import Mathlib
import Summits.MatrixMultiplication.MatrixMultiplication.Theses.FourierTwoFamiliesModP
import Literature.Computability.AlgebraicComplexity.SimultaneousDoubleProduct

/-!
# The crux is a ladder: `PrimeTwoFamilies → CyclicLadderConjecture` (line `Sketch`, converse direction)

Crux `PrimeTwoFamilies` (stmt-MatrixMultiplication-14308, route `FourierTwoFamiliesModP`): CKSU 2005
Conj. 4.7 with prime cyclic hosts.  Line `Sketch` (Cruxes/PrimeTwoFamilies/Lines/Sketch.lean) derives the
crux from the CYCLIC LADDER CONJECTURE — for every `ε > 0` and arbitrarily large `m`, an ordered escape
ladder in `ℤ/m` ((i) every class `X c ⊕ Y c` direct; (ii) for classes `p < q` every lower cross
difference `y' - x'`, `x' ∈ X p`, `y' ∈ Y q`, differs from every diagonal difference `y - x`, `x ∈ X c`,
`y ∈ Y c`) with `r ≥ m^{1/2-ε}` classes of co-volume `|X c||Y c| ≥ m^{1-ε}` — by the constant-sum lift and
the carry-free transfer (registered stubs `stub_lift`, `stub_words`, `stub_bookkeeping`, all landed, and
the open stub `stub_cyclicLadder`).

This file is the CONVERSE: an SDPP witness of the crux in `ℤ/p` is itself a ladder in `ℤ/p` for ANY
order of its indices (clause (X) at `(i, j, k) = (p, c, q)` is exactly (ii), in both directions), with
`r = n ≥ p^{1/(2+δ)}` classes of co-volume `≥ n^{2-δ} ≥ p^{(2-δ)/(2+δ)}`; taking `δ = min ε 1` gives the
ladder conjecture's slice `ε`.  Hence the open stub of the line is EQUIVALENT to the crux — the line
loses nothing and gains the one-directional, host-free form — and, read negatively, every obstruction to
ladders near `(θ, γ) = (1/2, 1)` is an obstruction to the crux.
-/

-- single-conjunct summit: the mandated namespace repeats `MatrixMultiplication` (summit = sub-problem).
set_option linter.dupNamespace false

namespace Summit.MatrixMultiplication.MatrixMultiplication.Theorems.PrimeTwoFamilies.LadderLift

open Finset
open Summit.MatrixMultiplication.MatrixMultiplication.Theses
open Literature.Computability.AlgebraicComplexity

/-- Exponent bookkeeping of the converse: for `0 < δ ≤ ε`, `δ ≤ 1`, a prime-size level `p ≥ 1` and
`n ≥ 1` with `p ≤ n^{2+δ}`, one has `p^{1/2-ε} ≤ n` and `p^{1-ε} ≤ n^{2-δ}`. -/
theorem ladder_exponents {ε δ : ℝ} (hδ : 0 < δ) (hδε : δ ≤ ε) (hδ1 : δ ≤ 1) {p n : ℕ}
    (hp : 1 ≤ p) (hn : 1 ≤ n) (hpn : (p : ℝ) ≤ (n : ℝ) ^ (2 + δ)) :
    (p : ℝ) ^ (1 / 2 - ε) ≤ (n : ℝ) ∧ (p : ℝ) ^ (1 - ε) ≤ (n : ℝ) ^ (2 - δ) := by
  have hp0 : (0 : ℝ) ≤ p := Nat.cast_nonneg p
  have hp1 : (1 : ℝ) ≤ p := by exact_mod_cast hp
  have hn0 : (0 : ℝ) ≤ n := Nat.cast_nonneg n
  have hn1 : (1 : ℝ) ≤ n := by exact_mod_cast hn
  have h2δ : (2 + δ) ≠ 0 := by linarith
  -- `p^{1/(2+δ)} ≤ n`
  have hroot : (p : ℝ) ^ (1 / (2 + δ)) ≤ n := by
    have h1 : (p : ℝ) ^ (1 / (2 + δ)) ≤ ((n : ℝ) ^ (2 + δ)) ^ (1 / (2 + δ)) :=
      Real.rpow_le_rpow hp0 hpn (by positivity)
    rw [one_div, Real.rpow_rpow_inv hn0 h2δ] at h1
    rwa [one_div]
  refine ⟨?_, ?_⟩
  · -- `p^{1/2-ε} ≤ p^{1/(2+δ)} ≤ n` when `1/2 - ε ≤ 1/(2+δ)`, and `≤ 1 ≤ n` otherwise
    by_cases hε : 1 / 2 - ε ≤ 0
    · exact (Real.rpow_le_one_of_one_le_of_nonpos hp1 hε).trans hn1
    · push Not at hε
      have hexp : 1 / 2 - ε ≤ 1 / (2 + δ) := by
        rw [div_eq_mul_inv, div_eq_mul_inv, one_mul, one_mul]
        rw [show (2 : ℝ)⁻¹ - ε = ((1 - 2 * ε) / 2) by ring]
        rw [div_le_iff₀ (by norm_num : (0 : ℝ) < 2)]
        rw [show (2 + δ)⁻¹ * 2 = 2 / (2 + δ) by ring]
        rw [le_div_iff₀ (by linarith : (0 : ℝ) < 2 + δ)]
        nlinarith
      exact (Real.rpow_le_rpow_of_exponent_le hp1 hexp).trans hroot
  · -- `p^{1-ε} ≤ p^{(2-δ)/(2+δ)} = (p^{1/(2+δ)})^{2-δ} ≤ n^{2-δ}`
    have hexp : 1 - ε ≤ (1 / (2 + δ)) * (2 - δ) := by
      rw [one_div, inv_mul_eq_div, le_div_iff₀ (by linarith : (0 : ℝ) < 2 + δ)]
      nlinarith
    calc (p : ℝ) ^ (1 - ε) ≤ (p : ℝ) ^ ((1 / (2 + δ)) * (2 - δ)) :=
          Real.rpow_le_rpow_of_exponent_le hp1 hexp
      _ = ((p : ℝ) ^ (1 / (2 + δ))) ^ (2 - δ) := Real.rpow_mul hp0 _ _
      _ ≤ (n : ℝ) ^ (2 - δ) := Real.rpow_le_rpow (by positivity) hroot (by linarith)

/-- **The crux is a ladder** (converse of line `Sketch`): `PrimeTwoFamilies` implies the cyclic ladder
conjecture, stated with the two ladder clauses inlined — for every `ε > 0` and `m₀` there are `m ≥ m₀`
(here a prime), `r` classes `(X c, Y c)` in `ZMod m` with (i) every class direct, (ii) lower cross
differences (`p < q`) avoiding all diagonal differences, `m^{1/2-ε} ≤ r`, and co-volumes
`m^{1-ε} ≤ |X c| |Y c|`.  Proof: an SDPP witness `(A i, B i)_{i<n}` in `ℤ/p` of the slice
`δ = min ε 1` is such a ladder with `m = p`, `r = n` (clause (X) at `(i,j,k) = (p,c,q)` gives (ii)),
and `p ≤ n^{2+δ}`, `n^{2-δ} ≤ |A i||B i| ≤ p` give the exponents (`ladder_exponents`). -/
theorem cyclicLadder_of_primeTwoFamilies (hT : FourierTwoFamiliesModP.PrimeTwoFamilies) :
    ∀ ε : ℝ, 0 < ε → ∀ m₀ : ℕ, ∃ m ≥ m₀, ∃ r : ℕ, ∃ X Y : Fin r → Finset (ZMod m),
      ((∀ c : Fin r, ∀ x ∈ X c, ∀ x' ∈ X c, ∀ y ∈ Y c, ∀ y' ∈ Y c,
          (x - x') + (y - y') = 0 → x = x' ∧ y = y') ∧
        (∀ c p q : Fin r, p < q → ∀ x ∈ X c, ∀ y ∈ Y c, ∀ x' ∈ X p, ∀ y' ∈ Y q,
          y - x ≠ y' - x')) ∧
      (m : ℝ) ^ (1 / 2 - ε) ≤ (r : ℝ) ∧
      ∀ c : Fin r, (m : ℝ) ^ (1 - ε) ≤ (((X c).card * (Y c).card : ℕ) : ℝ) := by
  intro ε hε m₀
  set δ : ℝ := min ε 1 with hδdef
  have hδ : 0 < δ := lt_min hε one_pos
  have hδε : δ ≤ ε := min_le_left _ _
  have hδ1 : δ ≤ 1 := min_le_right _ _
  obtain ⟨n, hn, p, hp, A, B, hW, hX, hpn, hAB⟩ := hT δ hδ (m₀ + 2)
  haveI : Fact p.Prime := ⟨hp⟩
  have hn1 : 1 ≤ n := by omega
  have hn1' : (1 : ℝ) ≤ n := by exact_mod_cast hn1
  -- `m₀ ≤ p`: `m₀ + 2 ≤ n ≤ n^{2-δ} ≤ |A i||B i| ≤ p`
  have i₀ : Fin n := ⟨0, by omega⟩
  have hABp : (A i₀).card * (B i₀).card ≤ p := by
    have := card_mul_card_le_of_dpp (H := ZMod p) (hW i₀)
    rwa [ZMod.card] at this
  have hm₀ : m₀ ≤ p := by
    have h1 : (n : ℝ) ≤ (n : ℝ) ^ (2 - δ) := by
      calc (n : ℝ) = (n : ℝ) ^ (1 : ℝ) := (Real.rpow_one _).symm
        _ ≤ (n : ℝ) ^ (2 - δ) := Real.rpow_le_rpow_of_exponent_le hn1' (by linarith)
    have h2 : (n : ℝ) ≤ (p : ℝ) := (h1.trans (hAB i₀)).trans (by exact_mod_cast hABp)
    have h3 : n ≤ p := by exact_mod_cast h2
    omega
  obtain ⟨hr, hcov⟩ := ladder_exponents hδ hδε hδ1 hp.one_lt.le hn1 hpn
  refine ⟨p, hm₀, n, A, B, ⟨hW, ?_⟩, hr, fun c => hcov.trans (hAB c)⟩
  -- (ii) from clause (X) at `(i, j, k) = (p', c, q)`
  intro c p' q hpq x hx y hy x' hx' y' hy' heq
  have h0 : (x' - x) + (y - y') = 0 := by
    rw [show (x' - x) + (y - y') = (y - x) - (y' - x') by abel, heq, sub_self]
  exact (ne_of_lt hpq) (hX p' c q x' hx' x hx y hy y' hy' h0)

end Summit.MatrixMultiplication.MatrixMultiplication.Theorems.PrimeTwoFamilies.LadderLift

▬▬▬▬▬▬

Problem details:
Which of the lines above include the string "import"? Pick them out and copy them.

Answer:
import Mathlib
import Summits.MatrixMultiplication.MatrixMultiplication.Theses.FourierTwoFamiliesModP
import Literature.Computability.AlgebraicComplexity.SimultaneousDoubleProduct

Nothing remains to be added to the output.